Figure 1: The calibration process for virtual material properties, based on the reference study for our Rotating Drums DEM Rocky simulation [2]

Simulation Process: Fluent-Rocky Coupling, Defining Particles and Drum Rotation

For this Rotary Drum DEM Rocky study, we first designed a 3D model of a standard industrial rotating drum. The simulation was set up as Rocky DEM to capture the behavior of both the air and the solid particles at the same time. We injected a mix of three different particle types to study how they would separate. These included small spherical particles (2.5mm), large spherical particles (5mm), and polyhedral particles (3mm). The drum was set to spin at a speed of 15 revolutions per minute (rpm), which is a common speed for industrial mixing. In the Rocky DEM software, we defined all the important properties for the particles, such as their density and friction. The DEM part of the simulation handles all the physics of the particles hitting each other and the drum walls.
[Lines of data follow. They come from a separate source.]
import Summits.BirchSwinnertonDyer.BirchSwinnertonDyer.Theorems.GenusKolyvaginAtTwoMinimalTwinBSDTwoKrizLiAnchor91a1RootNumber
import HarnessLib

/-!
# Route `GenusKolyvaginAtTwo`, crux U₂ `MinimalTwinBSDTwo` (stmt-BirchSwinnertonDyer-22985), LINE 23 «twin_swap»: THE ROAD THEOREMS OF `…KrizLiAnchor91a1.lean` WITH THE
# Gross–Zagier–Kolyvagin INPUT DISCHARGED — `r_an(91a1) = 1` from the kernel root number `w(91a1) = −1` (`…KrizLiAnchor91a1RootNumber.lean`, `analyticRank_91A1_of_modularity`)
# modulo the Modularity Theorem (`exists_isNewformOf`) + Kriz–Li Thm 4.3, in place of `rank_eq_analyticRank_of_analyticRank_le_one`

Seat `bsd-line-gk2-p2` g36 (PROVER 2/3, cell `bsd-f1-sign2`; LINE 23 holder), `--supports stmt-BirchSwinnertonDyer-22985` (helper; closes nothing).
THEOREMS ONLY (0 `def`, 0 `sorry`); standard axioms.  Each theorem below is the verbatim road theorem of `…KrizLiAnchor91a1.lean` with the binder
`(hGZK : rank_eq_analyticRank_of_analyticRank_le_one)` replaced by `(hmod : exists_isNewformOf)`; the wall rows (`hS1` / `hSS`) and the PRINT facts stay displayed.
**BSD is NOT proved by any of this; U₂ is NOT proved; no item is closed.**

References: [KrizLi2019] Thm 5.1 (2), Thm 4.3, §6 Table 1 (row 91a1); [CreutzMiller2012] Thm 1.1; [CremonaAlgorithms1997] Table 1 (91A1); [BCDTJAMS2001] Thm. A.
-/

set_option autoImplicit false
-- the Theorems namespace of this sub repeats the summit name by design (D-0017 nested layout)
set_option linter.dupNamespace false

noncomputable section

open scoped Classical NumberField

open WeierstrassCurve IsDedekindDomain Rat.HeightOneSpectrum NumberField Literature.NumberTheory.EllipticCurves
  Literature.NumberTheory.EllipticCurves.ModularForms
  Literature.NumberTheory.EllipticCurves.Rank1Residual
  Literature.NumberTheory.EllipticCurves.Rank1Residual.Typed
  Literature.NumberTheory.DiophantineGeometry
  Summit.BirchSwinnertonDyer
  Summit.BirchSwinnertonDyer.Rank1Residual
  Summit.BirchSwinnertonDyer.Rank1Residual.X11b
  Summit.BirchSwinnertonDyer.Rank1Residual.X5.O1
  Summit.BirchSwinnertonDyer.Rank1Residual.P2
  Summit.BirchSwinnertonDyer.BirchSwinnertonDyer.Rank1Residual.IntModel
  Summit.BirchSwinnertonDyer.BirchSwinnertonDyer.Theorems
  Summit.BirchSwinnertonDyer.BirchSwinnertonDyer.Theorems.AddPotGoodPrint
  Summit.BirchSwinnertonDyer.BirchSwinnertonDyer.Theorems.OrdinaryTwistAtTwo
  Summit.BirchSwinnertonDyer.BirchSwinnertonDyer.Theorems.GenusExact.TwinSwap.KrizLiAnchorWall

namespace Summit.BirchSwinnertonDyer.BirchSwinnertonDyer.Theorems.GenusExact.TwinSwap.KrizLiAnchor91a1

/-! ## §4 The road theorems of `…KrizLiAnchor91a1.lean` with GZK DISCHARGED (`hmod` in place of `hGZK`) -/
section Roads91A1OfModularity

/-- (GZK DISCHARGED: `hmod` = the Modularity Theorem `exists_isNewformOf` replaces `hGZK`; `r_an = 1` from the root number.) ★ **`BSD(W′, 2)` at EVERY global minimal `W′ ≅ 91a1^{(d)}` or `≅ 91a1^{(-55d)}`**, `d ∈ 𝒩(91a1, K)`, `χ_d(−91) = 1`, from the Table-1 row, PRINT, and
the WALL (S1′ displayed as `hS1`: `BSD₂` for every non-CM curve of analytic rank `0`).  [cite: KrizLi2019, Thm. 5.1 (2), Thm. 4.3, §6 Table 1 (row 91a1)]
[cite: CreutzMiller2012, Thm. 1.1] [cite: Miller2011LMS, Def. 1.1] -/
theorem krizLi_bsdp_two_of_twist_91A1_of_wall_of_modularity (hKL : KrizLi2019.thm112_bsdTwo_twist) (h33 : KrizLi2019.thm33_rank_twist)
    (htab : KrizLi2019.table1_row91a1) (hS31 : bsdTriple_of_analyticRank_le_one_of_conductor_lt)
    (hmod : exists_isNewformOf)
    (hS1 : ∀ (W : WeierstrassCurve ℚ) [W.IsElliptic] [W.IsGloballyMinimal], ¬ W.HasCM → W.analyticRank = 0 → BSDp W 2)
    (K : Type) [Field K] [NumberField K] (hK : IsImaginaryQuadratic K) (hdK : NumberField.discr K = -55)
    {d : ℤ} (hd : haveI := isGloballyMinimal_91A1; KrizLi2019.InN (⟨0, 0, 1, 1, 0⟩ : WeierstrassCurve ℚ) K d)
    (hsign : haveI := isElliptic_91A1; Int.sign d * jacobiSym ((⟨0, 0, 1, 1, 0⟩ : WeierstrassCurve ℚ).conductorNorm ℤ) d.natAbs = 1)
    (W' : WeierstrassCurve ℚ) [W'.IsElliptic] [W'.IsGloballyMinimal]
    (hW' : (∃ C : VariableChange ℚ, C • (⟨0, 0, 1, 1, 0⟩ : WeierstrassCurve ℚ).quadraticTwist (d : ℚ) = W') ∨
      (∃ C : VariableChange ℚ, C • (⟨0, 0, 1, 1, 0⟩ : WeierstrassCurve ℚ).quadraticTwist ((d * NumberField.discr K : ℤ) : ℚ) = W')) :
    BSDp W' 2 := by
  haveI := isElliptic_91A1; haveI := isGloballyMinimal_91A1
  obtain ⟨_, Dt, H, ι, P, j, -, hP, hstar⟩ := htab K hK hdK
  exact krizLi_bsdp_two_of_twist_of_conductor_lt_of_wall _ hKL h33 hS31 hS1 conductorNorm_lt_5000_91A1 not_hasCM_91A1
    (analyticRank_91A1_of_modularity h33 htab hmod K hK hdK) twoTorsion_91A1 K hK (satisfiesHeegnerHypothesis_91A1 hK.1 hdK) Dt H ι P hP j hstar (krizLi_loc_91A1 Dt)
    hd hsign W' hW'

/-- (GZK DISCHARGED: `hmod` = the Modularity Theorem `exists_isNewformOf` replaces `hGZK`; `r_an = 1` from the root number.) **THE RANK-ONE MEMBERS `91a1^{(d)}` — U₂-CLASS CURVES SETTLED MODULO THE WALL + PRINT**: at every global minimal `W₁ ≅ 91a1^{(d)}` (`d ∈ 𝒩(91a1, K)`,
`χ_d(−91) = 1`): `r_an(W₁) = 1 ∧ ¬CM ∧ BSD(W₁, 2)`.  BSD is not proved by any of this; U₂ is not proved.
[cite: KrizLi2019, Thm. 5.1 (2), Thm. 4.3, Thm. 1.4, §6 Table 1 (row 91a1)] [cite: CreutzMiller2012, Thm. 1.1] -/
theorem rankOneMembers_91A1_of_modularity (hKL : KrizLi2019.thm112_bsdTwo_twist) (h33 : KrizLi2019.thm33_rank_twist)
    (htab : KrizLi2019.table1_row91a1) (hS31 : bsdTriple_of_analyticRank_le_one_of_conductor_lt)
    (hmod : exists_isNewformOf)
    (hS1 : ∀ (W : WeierstrassCurve ℚ) [W.IsElliptic] [W.IsGloballyMinimal], ¬ W.HasCM → W.analyticRank = 0 → BSDp W 2)
    (K : Type) [Field K] [NumberField K] (hK : IsImaginaryQuadratic K) (hdK : NumberField.discr K = -55)
    {d : ℤ} (hd : haveI := isGloballyMinimal_91A1; KrizLi2019.InN (⟨0, 0, 1, 1, 0⟩ : WeierstrassCurve ℚ) K d)
    (hsign : haveI := isElliptic_91A1; Int.sign d * jacobiSym ((⟨0, 0, 1, 1, 0⟩ : WeierstrassCurve ℚ).conductorNorm ℤ) d.natAbs = 1)
    (W₁ : WeierstrassCurve ℚ) [W₁.IsElliptic] [W₁.IsGloballyMinimal]
    (hW₁ : ∃ C : VariableChange ℚ, C • (⟨0, 0, 1, 1, 0⟩ : WeierstrassCurve ℚ).quadraticTwist (d : ℚ) = W₁) :
    W₁.analyticRank = 1 ∧ ¬ W₁.HasCM ∧ BSDp W₁ 2 := by
  haveI := isElliptic_91A1; haveI := isGloballyMinimal_91A1
  obtain ⟨_, Dt, H, ι, P, j, -, hP, hstar⟩ := htab K hK hdK
  exact rankOneMembers_of_wall _ hKL h33 hS31 hS1 conductorNorm_lt_5000_91A1 not_hasCM_91A1 (analyticRank_91A1_of_modularity h33 htab hmod K hK hdK) twoTorsion_91A1 K hK
    (satisfiesHeegnerHypothesis_91A1 hK.1 hdK) Dt H ι P hP j hstar (krizLi_loc_91A1 Dt) hd hsign W₁ hW₁

/-- (GZK DISCHARGED: `hmod` = the Modularity Theorem `exists_isNewformOf` replaces `hGZK`; `r_an = 1` from the root number.) **THE RANK-ZERO COMPANIONS `91a1^{(-55d)}` — WALL ROW-1 INSTANCES**: at every global minimal `W₂ ≅ 91a1^{(d·d_K)}` (`d ∈ 𝒩(91a1, K)`, `χ_d(−91) = 1`):
`r_an(W₂) = 0 ∧ ¬CM ∧ BSD(W₂, 2)` (the last granted the wall).  BSD is not proved by any of this.
[cite: KrizLi2019, Thm. 5.1 (2), Thm. 4.3, §6 Table 1 (row 91a1)] [cite: CreutzMiller2012, Thm. 1.1] -/
theorem rankZeroCompanions_91A1_of_modularity (hKL : KrizLi2019.thm112_bsdTwo_twist) (h33 : KrizLi2019.thm33_rank_twist)
    (htab : KrizLi2019.table1_row91a1) (hS31 : bsdTriple_of_analyticRank_le_one_of_conductor_lt)
    (hmod : exists_isNewformOf)
    (hS1 : ∀ (W : WeierstrassCurve ℚ) [W.IsElliptic] [W.IsGloballyMinimal], ¬ W.HasCM → W.analyticRank = 0 → BSDp W 2)
    (K : Type) [Field K] [NumberField K] (hK : IsImaginaryQuadratic K) (hdK : NumberField.discr K = -55)
    {d : ℤ} (hd : haveI := isGloballyMinimal_91A1; KrizLi2019.InN (⟨0, 0, 1, 1, 0⟩ : WeierstrassCurve ℚ) K d)
    (hsign : haveI := isElliptic_91A1; Int.sign d * jacobiSym ((⟨0, 0, 1, 1, 0⟩ : WeierstrassCurve ℚ).conductorNorm ℤ) d.natAbs = 1)
    (W₂ : WeierstrassCurve ℚ) [W₂.IsElliptic] [W₂.IsGloballyMinimal]
    (hW₂ : ∃ C : VariableChange ℚ, C • (⟨0, 0, 1, 1, 0⟩ : WeierstrassCurve ℚ).quadraticTwist ((d * NumberField.discr K : ℤ) : ℚ) = W₂) :
    W₂.analyticRank = 0 ∧ ¬ W₂.HasCM ∧ BSDp W₂ 2 := by
  haveI := isElliptic_91A1; haveI := isGloballyMinimal_91A1
  obtain ⟨_, Dt, H, ι, P, j, -, hP, hstar⟩ := htab K hK hdK
  exact rankZeroCompanions_of_wall _ hKL h33 hS31 hS1 conductorNorm_lt_5000_91A1 not_hasCM_91A1 (analyticRank_91A1_of_modularity h33 htab hmod K hK hdK) twoTorsion_91A1 K hK
    (satisfiesHeegnerHypothesis_91A1 hK.1 hdK) Dt H ι P hP j hstar (krizLi_loc_91A1 Dt) hd hsign W₂ hW₂

/-- (GZK DISCHARGED: `hmod` = the Modularity Theorem `exists_isNewformOf` replaces `hGZK`; `r_an = 1` from the root number.) ★ **THE RANK-ONE MEMBERS `91a1^{(d)}` modulo PRINT + THE SUPERSINGULAR WALL ROW (19097) ALONE**: at every global minimal `W₁ ≅ 91a1^{(d)}` (`d ∈ 𝒩(91a1, K)`,
`d_K = -55`, `χ_d(−91) = 1`): `r_an(W₁) = 1 ∧ ¬CM ∧ BSD(W₁, 2)`.  BSD is not proved by any of this; U₂ is not proved.
[cite: KrizLi2019, Thm. 5.1 (2), Thm. 4.3, §6 Table 1 (row 91a1)] [cite: CreutzMiller2012, Thm. 1.1] -/
theorem rankOneMembers_91A1_of_ssWall_of_modularity (hKL : KrizLi2019.thm112_bsdTwo_twist) (h33 : KrizLi2019.thm33_rank_twist)
    (htab : KrizLi2019.table1_row91a1) (hS31 : bsdTriple_of_analyticRank_le_one_of_conductor_lt)
    (hmod : exists_isNewformOf)
    (hSS : ∀ (W : WeierstrassCurve ℚ) [W.IsElliptic] [W.IsGloballyMinimal], ¬ W.HasCM → W.analyticRank = 0 →
      (haveI : Fact (Nat.Prime 2) := ⟨Nat.prime_two⟩; GoodSS W 2) → BSDp W 2)
    (K : Type) [Field K] [NumberField K] (hK : IsImaginaryQuadratic K) (hdK : NumberField.discr K = -55)
    {d : ℤ} (hd : haveI := isGloballyMinimal_91A1; KrizLi2019.InN (⟨0, 0, 1, 1, 0⟩ : WeierstrassCurve ℚ) K d)
    (hsign : haveI := isElliptic_91A1; Int.sign d * jacobiSym ((⟨0, 0, 1, 1, 0⟩ : WeierstrassCurve ℚ).conductorNorm ℤ) d.natAbs = 1)
    (W₁ : WeierstrassCurve ℚ) [W₁.IsElliptic] [W₁.IsGloballyMinimal]
    (hW₁ : ∃ C : VariableChange ℚ, C • (⟨0, 0, 1, 1, 0⟩ : WeierstrassCurve ℚ).quadraticTwist (d : ℚ) = W₁) :
    W₁.analyticRank = 1 ∧ ¬ W₁.HasCM ∧ BSDp W₁ 2 := by
  haveI := isElliptic_91A1; haveI := isGloballyMinimal_91A1
  obtain ⟨_, Dt, H, ι, P, j, -, hP, hstar⟩ := htab K hK hdK
  exact rankOneMembers_of_ssWall _ hKL h33 hS31 hSS goodSS_two_91A1 conductorNorm_lt_5000_91A1 not_hasCM_91A1 (analyticRank_91A1_of_modularity h33 htab hmod K hK hdK)
    twoTorsion_91A1 K hK (by rw [hdK]; decide) (satisfiesHeegnerHypothesis_91A1 hK.1 hdK) Dt H ι P hP j hstar (krizLi_loc_91A1 Dt) hd hsign W₁ hW₁

/-- (GZK DISCHARGED: `hmod` = the Modularity Theorem `exists_isNewformOf` replaces `hGZK`; `r_an = 1` from the root number.) **THE RANK-ZERO COMPANIONS `91a1^{(-55d)}`** under the supersingular wall row: `r_an = 0 ∧ ¬CM ∧ GoodSS ∧ BSD(·, 2)` — members of item 19097's own class.
BSD is not proved by any of this. [cite: KrizLi2019, Thm. 5.1 (2), Thm. 4.3, §6 Table 1 (row 91a1)] [cite: CreutzMiller2012, Thm. 1.1] -/
theorem rankZeroCompanions_91A1_of_ssWall_of_modularity (hKL : KrizLi2019.thm112_bsdTwo_twist) (h33 : KrizLi2019.thm33_rank_twist)
    (htab : KrizLi2019.table1_row91a1) (hS31 : bsdTriple_of_analyticRank_le_one_of_conductor_lt)
    (hmod : exists_isNewformOf)
    (hSS : ∀ (W : WeierstrassCurve ℚ) [W.IsElliptic] [W.IsGloballyMinimal], ¬ W.HasCM → W.analyticRank = 0 →
      (haveI : Fact (Nat.Prime 2) := ⟨Nat.prime_two⟩; GoodSS W 2) → BSDp W 2)
    (K : Type) [Field K] [NumberField K] (hK : IsImaginaryQuadratic K) (hdK : NumberField.discr K = -55)
    {d : ℤ} (hd : haveI := isGloballyMinimal_91A1; KrizLi2019.InN (⟨0, 0, 1, 1, 0⟩ : WeierstrassCurve ℚ) K d)
    (hsign : haveI := isElliptic_91A1; Int.sign d * jacobiSym ((⟨0, 0, 1, 1, 0⟩ : WeierstrassCurve ℚ).conductorNorm ℤ) d.natAbs = 1)
    (W₂ : WeierstrassCurve ℚ) [W₂.IsElliptic] [W₂.IsGloballyMinimal]
    (hW₂ : ∃ C : VariableChange ℚ, C • (⟨0, 0, 1, 1, 0⟩ : WeierstrassCurve ℚ).quadraticTwist ((d * NumberField.discr K : ℤ) : ℚ) = W₂) :
    haveI : Fact (Nat.Prime 2) := ⟨Nat.prime_two⟩
    W₂.analyticRank = 0 ∧ ¬ W₂.HasCM ∧ GoodSS W₂ 2 ∧ BSDp W₂ 2 := by
  haveI := isElliptic_91A1; haveI := isGloballyMinimal_91A1
  obtain ⟨_, Dt, H, ι, P, j, -, hP, hstar⟩ := htab K hK hdK
  exact rankZeroCompanions_of_ssWall _ hKL h33 hS31 hSS goodSS_two_91A1 conductorNorm_lt_5000_91A1 not_hasCM_91A1 (analyticRank_91A1_of_modularity h33 htab hmod K hK hdK)
    twoTorsion_91A1 K hK (by rw [hdK]; decide) (satisfiesHeegnerHypothesis_91A1 hK.1 hdK) Dt H ι P hP j hstar (krizLi_loc_91A1 Dt) hd hsign W₂ hW₂

/-- (GZK DISCHARGED: `hmod` = the Modularity Theorem `exists_isNewformOf` replaces `hGZK`; `r_an = 1` from the root number.) **The rank-one member `91a1^{(-31)}`** (`N = 87451`): `r_an = 1 ∧ ¬CM ∧ BSD(·, 2)` at every global minimal model, modulo PRINT + the SUPERSINGULAR wall row —
the `91a1` road is not vacuous on the U₂ side. BSD is not proved by any of this. [cite: KrizLi2019, Thm. 5.1 (2), Thm. 4.3, §6 Table 1 (row 91a1)] [cite: CreutzMiller2012, Thm. 1.1] -/
theorem rankOneMember_witness_91A1_of_ssWall_of_modularity (hKL : KrizLi2019.thm112_bsdTwo_twist) (h33 : KrizLi2019.thm33_rank_twist)
    (htab : KrizLi2019.table1_row91a1) (hS31 : bsdTriple_of_analyticRank_le_one_of_conductor_lt)
    (hmod : exists_isNewformOf)
    (hSS : ∀ (W : WeierstrassCurve ℚ) [W.IsElliptic] [W.IsGloballyMinimal], ¬ W.HasCM → W.analyticRank = 0 →
      (haveI : Fact (Nat.Prime 2) := ⟨Nat.prime_two⟩; GoodSS W 2) → BSDp W 2)
    (K : Type) [Field K] [NumberField K] (hK : IsImaginaryQuadratic K) (hdK : NumberField.discr K = -55)
    (W₁ : WeierstrassCurve ℚ) [W₁.IsElliptic] [W₁.IsGloballyMinimal]
    (hW₁ : ∃ C : VariableChange ℚ, C • (⟨0, 0, 1, 1, 0⟩ : WeierstrassCurve ℚ).quadraticTwist ((-31 : ℤ) : ℚ) = W₁) :
    W₁.analyticRank = 1 ∧ ¬ W₁.HasCM ∧ BSDp W₁ 2 :=
  rankOneMembers_91A1_of_ssWall_of_modularity hKL h33 htab hS31 hmod hSS K hK hdK (inN_witness_91A1 hK.1 hdK) sign_witness_91A1 W₁ hW₁

end Roads91A1OfModularity

end Summit.BirchSwinnertonDyer.BirchSwinnertonDyer.Theorems.GenusExact.TwinSwap.KrizLiAnchor91a1

end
Figure 2: Initial setup of the three particle types within the drum for the CFD-DEM Coupling Simulation.

Post-processing: DEM Analysis, Visualizing Particle Velocity and Segregation

The velocity distribution contour gives us a clear view of the motion inside the drum. This professional visual shows that the particles move at different speeds, ranging from very slow (0.008 m/s, blue) to quite fast (1.07 m/s, red). The fastest particles are seen near the drum wall, where they are lifted up by the rotation, reaching speeds close to 1 m/s. These particles then fall back down into the main pile of material. At the very bottom of the drum, we see a large area of blue, indicating a slow-moving bed of particles where most of the gentle mixing happens. The lifters attached to the drum wall create localized areas of higher velocity (green and yellow) as they scoop up material and drop it, which helps to stir everything more actively.

Figure 3: Translational velocity distribution from the Rotary Drum Rocky DEM analysis, showing speeds from 0.008 m/s to 1.07 m/s at a rotation of 15 rpm.

The cross-section view of the particle sizes reveals a very important behavior called segregation. The color coding clearly shows that the different particle types have separated. The large, 5mm spherical particles (red) have gathered near the center and bottom of the mixing pile. In contrast, the smaller, 2.5mm particles (blue) are spread more evenly throughout the drum. This happens because the larger particles have more energy and tend to roll down the pile to the bottom. The 3mm polyhedral particles (light blue and green) are found in between. While the lifters help to fight this segregation, they cannot stop it completely. The most important achievement of this simulation is the successful use of a DEM model to accurately predict  the complex particle segregation patterns inside a rotary drum. This provides engineers with a powerful and trustworthy digital tool to optimize lifter designs and operating conditions to achieve better, more uniform mixing in real-world industrial applications.

Figure 4: Particle size distribution from the Particle Segregation analysis, showing how larger (red) and smaller (blue) particles separate during rotation.